Diretto da Liesl Tommy, Respect è il più recente biopic che, sull’onda lunga del successo di Bohemian Rhapsody, porta in scena l’ascesa della celebre cantante Aretha Franklin.
Respect – Recensione – Il biopic oggi
Nonostante il grande successo – e la qualità relativamente alta – di pellicole come Ray e La vie en rose, per le quali Jamie Foxx e Marion Cotillard vinsero i loro (per ora) unici Oscar per le rispettive interpretazioni di Ray Charles e Edith Piaf, è stato nel 2018, con l’inaspettato successo planetario della pellicola su Freddie Mercury, che il biopic si è affermato come una sicura carta vincente per i grandi studios britannici e statunitensi. Due anni dopo Bohemian Rhapsody, agli Oscar del 2020, il mediocre Judy si aggiudica un premio in una stagione in cui pellicole destinate alla storia del cinema come Midsommar vengono completamente ignorate dall’Academy; l’anno dopo ancora è il turno di The United States vs. Billie Holiday, film meno che mediocre sorretto tuttavia dalla notevole interpretazione di Andra Day. Il 30 settembre del 2021, a essere gettata in pasto al pubblico generalista tramite una serie di stereotipi del genere ormai codificati, sarà Aretha Franklin.
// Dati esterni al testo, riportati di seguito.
import Summits.BirchSwinnertonDyer.BirchSwinnertonDyer.Theorems.ByReductionTypeAtTwoSupersingularThetaHabitatKatoBothSidesKit
import Summits.BirchSwinnertonDyer.BirchSwinnertonDyer.Theorems.ByReductionTypeAtTwoSupersingularThetaClass463347g
import HarnessLib

/-!
# Crux `SupersingularRankZeroAtTwo` (item stmt-BirchSwinnertonDyer-19097): CLASS DISPLAY `463347g` on the «Kato on both sides» theta
# road — `BSD(463347g1, 2)` from Kato-side inputs at `E = 463347g1` and at its rank-`0` CM partner `A = cmA463347d` (`d = 3`), TP2's transport
# K1 by name, Burungale–Flach's BSD₂(A); NO Eisenstein-side input on either curve (seat `bsd-2adic-ss-1x` GEN 3)

HONEST FRAMING (cells `bsd-2adic` and `bsd-wall`; HUMAN RULINGS D-0036/D-0054/D-0074): THEOREM ONLY — no definition, no named
fact, no instance, no `sorry`; nothing about the curves is asserted beyond the displayed binders; closes nothing by itself; BSD
is NOT proved by any of this. PARTITION (D-0054): X5@2 good-ss, `a₂ = 0` THETA-HABITAT sub-row (class `463347g`, `N_E = 463347`,
partner `cmA463347d`, `N_A = 463347`) × `p = 2` — types-the-object-of; bears_on: K4-leaf crux 19097 · TP2 K1 20333 (by name).

DISPLAY `SSThetaRoad.bsdp_two_463347g1_of_katoBothSides`: PUB {`hmod` modularity, `hGZK`, Kato `h124`/`hX0` (Thm. 12.4 (2), 12.4 (1)∘
(17.13.1)), `hBF` Burungale–Flach, `h2` = `realPeriodRat_eq_unit_mul_plusPeriod_two`} · TP2 ITEM {K1 `hT` `SignedTransportAtTwo`} ·
research binders AT `E`: (2′) `hEC` (signed Γ-Euler characteristic at `2`), (4)ʳᵃᵗ `hCK` (rational Coleman–Kato package at `2`);
AT `A`: (T2) `hT2A` (torsion of `X⁺(A/ℚ_∞)`), (μ) `hmuA` (`μ⁺(A) = 0`), (K4c) `hKimA` (Kim's control term at `2`), (4)ʳᵃᵗ `hCKA` ·
CERT {`L(E,1) ≠ 0` (Cremona), `L(A,1) ≠ 0` (= 1.39140, Cremona allbsd)}. KERNEL (imported from the sibling class file
`…SupersingularThetaClass463347g` p533011 and its imports): `E` non-CM, good supersingular at `2` with `a₂ = 0`, globally minimal;
`A` CM, good supersingular at `2` with `a₂ = 0`, globally minimal; `E[2] ≅ A[2]` by the Tschirnhaus certificate
(`tschirnhaus_root_463347g1` / `tschirnhaus_inv_463347g1`). ABSENT: stub (3) `KobayashiLowerDivisibility W 2 1`, K2r0's (E_A)
`KobayashiLowerDivisibility A 2 1`, stub (4′), every `TwoAdicSurjective` guard. Door: `SSThetaRoad.bsdp_two_baseChange_int_of_katoBothSides_at`.

References: [Kobayashi2003] Thm. 1.2, 4.1; [Kato2004Asterisque] Thm. 12.4–12.5 (3), §15; [BDKim2013] Cor. 3.15; [BurungaleFlach2024]
Thm. 1.1 / Cor. 2; [GreenbergVatsal2000] Thm. (1.4); [AbbesUllmo1996] Thm. A; [CremonaAlgorithms1997] Table 1; [Miller2011LMS] Def. 1.1;
HABITAT-CENSUS-TP2-v1.md / v1.1; INDEX-THETA-19.tsv (bsd-2adic/ss1x/theta).
-/

set_option autoImplicit false
-- the Theorems namespace of this sub repeats the summit name by design (D-0017 nested layout)
set_option linter.dupNamespace false

noncomputable section

open scoped Classical Polynomial

open CongruenceSubgroup WeierstrassCurve Literature.NumberTheory.EllipticCurves
  Literature.NumberTheory.EllipticCurves.ModularForms
  Literature.NumberTheory.EllipticCurves.Rank1Residual Literature.NumberTheory.EllipticCurves.Rank1Residual.Typed
  Literature.NumberTheory.EllipticCurves.Kobayashi2003 Literature.NumberTheory.EllipticCurves.IwasawaDual
  ZpExtension Summit.BirchSwinnertonDyer.Rank1Residual Summit.BirchSwinnertonDyer.Rank1Residual.Supersingular
  Summit.BirchSwinnertonDyer.Rank1Residual.X5 Summit.BirchSwinnertonDyer.Rank1Residual.X5.O1
  Summit.BirchSwinnertonDyer.Rank1Residual.X5.Instances
  Summit.BirchSwinnertonDyer.BirchSwinnertonDyer.Theses.ThetaPartnerAtTwo

namespace Summit.BirchSwinnertonDyer.BirchSwinnertonDyer.Theorems
namespace SSThetaRoad

/-- **`BSD(463347g1, 2)` ON THE «KATO ON BOTH SIDES» THETA ROAD** — class instance of crux `SupersingularRankZeroAtTwo` at the habitat
class `463347g` (partner `cmA463347d`, `d = 3`). Displayed: PUB {`hmod`, `hGZK`, `h124`, `hX0`, `hBF`, `h2`}; TP2 ITEM {K1 `hT`}; research
binders AT `E`: (2′) `hEC`, (4)ʳᵃᵗ `hCK`; AT `A`: (T2) `hT2A`, (μ) `hmuA`, (K4c) `hKimA`, (4)ʳᵃᵗ `hCKA`; CERT {`L(E,1) ≠ 0`,
`L(A,1) ≠ 0`}. KERNEL: `E`, `A` data and `E[2] ≅ A[2]` as in the sibling class file. No Eisenstein-side input. Closes nothing by itself.
[cite: BurungaleFlach2024, Thm. 1.1 and Cor. 2] [cite: GreenbergVatsal2000, Thm. (1.4)] [cite: Kobayashi2003, Thm. 1.2 and Thm. 4.1]
[cite: BDKim2013, Cor. 3.15] [cite: CremonaAlgorithms1997, Table 1] [cite: Miller2011LMS, Def. 1.1] -/
theorem bsdp_two_463347g1_of_katoBothSides
    (hmod : nonempty_modularParametrizationData) (hGZK : rank_eq_analyticRank_of_analyticRank_le_one)
    (h124 : Kato2004.thm12_4) (hX0 : Kato2004_fineSelmerDual_isTorsion)
    (hBF : bsdTriple_of_hasCM_of_L_one_ne_zero) (h2 : realPeriodRat_eq_unit_mul_plusPeriod_two)
    (hT : SignedTransportAtTwo)
    (hEC : letI := SSColemanRoad.isElliptic_463347g1
      ∀ (κ : ZpExtension ℚ 2) (γ : Field.absoluteGaloisGroup ℚ),
          κ.IsCyclotomic → κ.IsTopGenerator γ → Finite (((⟨0, 0, 1, -7074, -229021⟩ : WeierstrassCurve ℤ).baseChange ℚ).selmerGroupPInfty 2) →
          Finite (endInvariants (conjSignedSelmerInfty ((⟨0, 0, 1, -7074, -229021⟩ : WeierstrassCurve ℤ).baseChange ℚ) κ 1 γ - 1)) ∧
            ∃ u : ℤ_[2]ˣ, (Nat.card (endInvariants (conjSignedSelmerInfty ((⟨0, 0, 1, -7074, -229021⟩ : WeierstrassCurve ℤ).baseChange ℚ) κ 1 γ - 1)) : ℚ_[2]) =
              ((u : ℤ_[2]) : ℚ_[2]) * ((2 : ℕ) : ℚ_[2]) ^ (padicValNat 2 ((⟨0, 0, 1, -7074, -229021⟩ : WeierstrassCurve ℤ).baseChange ℚ).tamagawaProduct) *
                (Nat.card (((⟨0, 0, 1, -7074, -229021⟩ : WeierstrassCurve ℤ).baseChange ℚ).selmerGroupPInfty 2) : ℚ_[2]) *
                  (Nat.card (EndCoinvariants (conjSignedSelmerInfty ((⟨0, 0, 1, -7074, -229021⟩ : WeierstrassCurve ℤ).baseChange ℚ) κ 1 γ - 1)) : ℚ_[2]))
    (hCK : letI := SSColemanRoad.isElliptic_463347g1
      ∀ (κ : ZpExtension ℚ 2) (γ : Field.absoluteGaloisGroup ℚ),
        κ.IsCyclotomic → κ.IsTopGenerator γ → IsCyclotomicVariable 2 γ →
        ∀ [NeZero (((⟨0, 0, 1, -7074, -229021⟩ : WeierstrassCurve ℤ).baseChange ℚ).conductorNorm ℤ)] (f : CuspForm (Gamma0 (((⟨0, 0, 1, -7074, -229021⟩ : WeierstrassCurve ℤ).baseChange ℚ).conductorNorm ℤ)) 2),
          IsNewformOf ((⟨0, 0, 1, -7074, -229021⟩ : WeierstrassCurve ℤ).baseChange ℚ) f → ∀ (ϖ : ℚ), (ϖ : ℝ) * ((⟨0, 0, 1, -7074, -229021⟩ : WeierstrassCurve ℤ).baseChange ℚ).realPeriodRat = plusPeriod f →
        ∀ (Lplus Lminus : IwasawaAlgebra 2), IsPollackPair f 2 Lplus Lminus →
        ∀ (D : SignedSelmerDualData ((⟨0, 0, 1, -7074, -229021⟩ : WeierstrassCurve ℤ).baseChange ℚ) κ γ 1) [ContinuousSMul ℤ_[2] (((⟨0, 0, 1, -7074, -229021⟩ : WeierstrassCurve ℤ).baseChange ℚ).tateModule 2)],
          ∃ (I : Kato2004.IwasawaH1Data ((⟨0, 0, 1, -7074, -229021⟩ : WeierstrassCurve ℤ).baseChange ℚ) 2 κ γ) (Y : ((⟨0, 0, 1, -7074, -229021⟩ : WeierstrassCurve ℤ).baseChange ℚ).FineSelmerDualData κ γ)
            (P : Submodule (IwasawaAlgebra 2) (IwasawaAlgebra 2))
            (loc : I.H →ₗ[IwasawaAlgebra 2] P) (toX : P →ₗ[IwasawaAlgebra 2] D.X)
            (δ : D.X →ₗ[IwasawaAlgebra 2] Y.X) (Z : Submodule (IwasawaAlgebra 2) I.H)
            (G : IwasawaAlgebra 2),
            Function.Exact loc toX ∧ Function.Exact toX δ ∧
            G ∈ Submodule.map (P.subtype ∘ₗ loc) Z ∧
            iwasawaToPowerSeries 2 G =
              PowerSeries.C (ϖ : ℚ_[2]) * iwasawaToPowerSeries 2 (kobayashiL 1 Lplus Lminus) ∧
            (∀ 𝔭 : PrimeSpectrum (IwasawaAlgebra 2), 𝔭.asIdeal.height = 1 →
              PowerSeries.C (2 : ℤ_[2]) ∉ 𝔭.asIdeal →
              Literature.NumberTheory.EllipticCurves.Module.lengthAt (IwasawaAlgebra 2) Y.X 𝔭 ≤
                Literature.NumberTheory.EllipticCurves.Module.lengthAt (IwasawaAlgebra 2) (I.H ⧸ Z) 𝔭))
    (hT2A : letI := isElliptic_cmA463347d
      ∀ (κ : ZpExtension ℚ 2) (γ : Field.absoluteGaloisGroup ℚ), κ.IsCyclotomic → κ.IsTopGenerator γ →
      ∀ D : SignedSelmerDualData ((⟨0, 0, 1, 0, 4290⟩ : WeierstrassCurve ℤ).baseChange ℚ) κ γ 1, Module.IsTorsion (IwasawaAlgebra 2) D.X)
    (hmuA : letI := isElliptic_cmA463347d
      ∀ (κ : ZpExtension ℚ 2) (γ : Field.absoluteGaloisGroup ℚ), κ.IsCyclotomic → κ.IsTopGenerator γ →
      ∀ D : SignedSelmerDualData ((⟨0, 0, 1, 0, 4290⟩ : WeierstrassCurve ℤ).baseChange ℚ) κ γ 1, D.mu = 0)
    (hKimA : letI := isElliptic_cmA463347d
      ∀ (κ : ZpExtension ℚ 2) (γ : Field.absoluteGaloisGroup ℚ), κ.IsCyclotomic → κ.IsTopGenerator γ →
      ∀ (D : SignedSelmerDualData ((⟨0, 0, 1, 0, 4290⟩ : WeierstrassCurve ℤ).baseChange ℚ) κ γ 1) [Module.Finite (IwasawaAlgebra 2) D.X],
        Module.IsTorsion (IwasawaAlgebra 2) D.X →
      ∀ g : IwasawaAlgebra 2, D.charIdeal = Ideal.span {g} → Finite (((⟨0, 0, 1, 0, 4290⟩ : WeierstrassCurve ℤ).baseChange ℚ).selmerGroupPInfty 2) →
        ∃ u : ℤ_[2]ˣ, ((PowerSeries.constantCoeff g : ℤ_[2]) : ℚ_[2]) =
          ((u : ℤ_[2]) : ℚ_[2]) * ((2 : ℕ) : ℚ_[2]) ^ (padicValNat 2 ((⟨0, 0, 1, 0, 4290⟩ : WeierstrassCurve ℤ).baseChange ℚ).tamagawaProduct) *
            (Nat.card (((⟨0, 0, 1, 0, 4290⟩ : WeierstrassCurve ℤ).baseChange ℚ).selmerGroupPInfty 2) : ℚ_[2]))
    (hCKA : letI := isElliptic_cmA463347d
      ∀ (κ : ZpExtension ℚ 2) (γ : Field.absoluteGaloisGroup ℚ),
        κ.IsCyclotomic → κ.IsTopGenerator γ → IsCyclotomicVariable 2 γ →
        ∀ [NeZero (((⟨0, 0, 1, 0, 4290⟩ : WeierstrassCurve ℤ).baseChange ℚ).conductorNorm ℤ)] (f : CuspForm (Gamma0 (((⟨0, 0, 1, 0, 4290⟩ : WeierstrassCurve ℤ).baseChange ℚ).conductorNorm ℤ)) 2),
          IsNewformOf ((⟨0, 0, 1, 0, 4290⟩ : WeierstrassCurve ℤ).baseChange ℚ) f → ∀ (ϖ : ℚ), (ϖ : ℝ) * ((⟨0, 0, 1, 0, 4290⟩ : WeierstrassCurve ℤ).baseChange ℚ).realPeriodRat = plusPeriod f →
        ∀ (Lplus Lminus : IwasawaAlgebra 2), IsPollackPair f 2 Lplus Lminus →
        ∀ (D : SignedSelmerDualData ((⟨0, 0, 1, 0, 4290⟩ : WeierstrassCurve ℤ).baseChange ℚ) κ γ 1) [ContinuousSMul ℤ_[2] (((⟨0, 0, 1, 0, 4290⟩ : WeierstrassCurve ℤ).baseChange ℚ).tateModule 2)],
          ∃ (I : Kato2004.IwasawaH1Data ((⟨0, 0, 1, 0, 4290⟩ : WeierstrassCurve ℤ).baseChange ℚ) 2 κ γ) (Y : ((⟨0, 0, 1, 0, 4290⟩ : WeierstrassCurve ℤ).baseChange ℚ).FineSelmerDualData κ γ)
            (P : Submodule (IwasawaAlgebra 2) (IwasawaAlgebra 2))
            (loc : I.H →ₗ[IwasawaAlgebra 2] P) (toX : P →ₗ[IwasawaAlgebra 2] D.X)
            (δ : D.X →ₗ[IwasawaAlgebra 2] Y.X) (Z : Submodule (IwasawaAlgebra 2) I.H)
            (G : IwasawaAlgebra 2),
            Function.Exact loc toX ∧ Function.Exact toX δ ∧
            G ∈ Submodule.map (P.subtype ∘ₗ loc) Z ∧
            iwasawaToPowerSeries 2 G =
              PowerSeries.C (ϖ : ℚ_[2]) * iwasawaToPowerSeries 2 (kobayashiL 1 Lplus Lminus) ∧
            (∀ 𝔭 : PrimeSpectrum (IwasawaAlgebra 2), 𝔭.asIdeal.height = 1 →
              PowerSeries.C (2 : ℤ_[2]) ∉ 𝔭.asIdeal →
              Literature.NumberTheory.EllipticCurves.Module.lengthAt (IwasawaAlgebra 2) Y.X 𝔭 ≤
                Literature.NumberTheory.EllipticCurves.Module.lengthAt (IwasawaAlgebra 2) (I.H ⧸ Z) 𝔭))
    (hLA : ((⟨0, 0, 1, 0, 4290⟩ : WeierstrassCurve ℤ).baseChange ℚ).entireLFunction 1 ≠ 0) :
    ∀ (W : WeierstrassCurve ℚ) [W.IsElliptic] [W.IsGloballyMinimal],
      W = (⟨0, 0, 1, -7074, -229021⟩ : WeierstrassCurve ℤ).baseChange ℚ → W.entireLFunction 1 ≠ 0 → BSDp W 2 := by
  intro W _ _ hW hL
  subst hW
  haveI := isElliptic_cmA463347d
  haveI := isGloballyMinimal_cmA463347d
  exact bsdp_two_baseChange_int_of_katoBothSides_at _ _ hmod hGZK h124 hX0 hBF h2 hT
    SSColemanRoad.not_hasCM_463347g1 hL SSColemanRoad.goodSS_two_463347g1.2.2 SSColemanRoad.goodSS_two_463347g1.2.1
    hasCM_cmA463347d hLA goodSS_two_cmA463347d.2.2 goodSS_two_cmA463347d.2.1 _ _
    tschirnhaus_root_463347g1 tschirnhaus_inv_463347g1 hEC hCK hT2A hmuA hKimA hCKA

end SSThetaRoad

end Summit.BirchSwinnertonDyer.BirchSwinnertonDyer.Theorems

end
Respect – Recensione – Regia e recitazione
Respect è un film registicamente accademico, già visto ma sicuramente più corretto del suo più diretto precedente, ovvero il visivamente sconcertante The United States vs. Billie Holiday, da cui però riprende senza la stessa incisività la tematica del razzismo e soprattutto l’unica novità introdotta in un genere già crepuscolare, ovvero il casting per il ruolo di attrice protagonista di un’autentica cantante, a cui è affidato il difficile compito di prestare non solo il volto ma anche la voce all’iconica figura interpretata. Dove però trionfa Andra Day, che riesce non solo a trasformare la propria voce ma anche a interpretare in modo credibilissimo un personaggio complesso come quello di Billie Holiday, fallisce Jennifer Hudson.
Il declino di un genere
L’attrice, dopo l’esperienza di Cats, mostra un particolare coraggio nell’accostarsi a un mostro sacro della musica contemporanea come Aretha Franklin, della quale non arriva mai a possedere il carattere e purtroppo, nonostante le capacità sonore indubbiamente notevoli, neanche la voce. Il film, dall’eccessiva durata di quasi due ore e mezza, non ha né particolari pregi tecnici né tantomeno pathos, e mette una certa amarezza vedere sullo schermo, nei panni del padre di Aretha, Forest Whitaker: l’attore, nel 1988, aveva infatti interpretato Charlie Parker nel Bird di Clint Eastwood, biopic “ante litteram” che, alla luce della sempre più palese banalizzazione del genere, sembra quasi un capolavoro.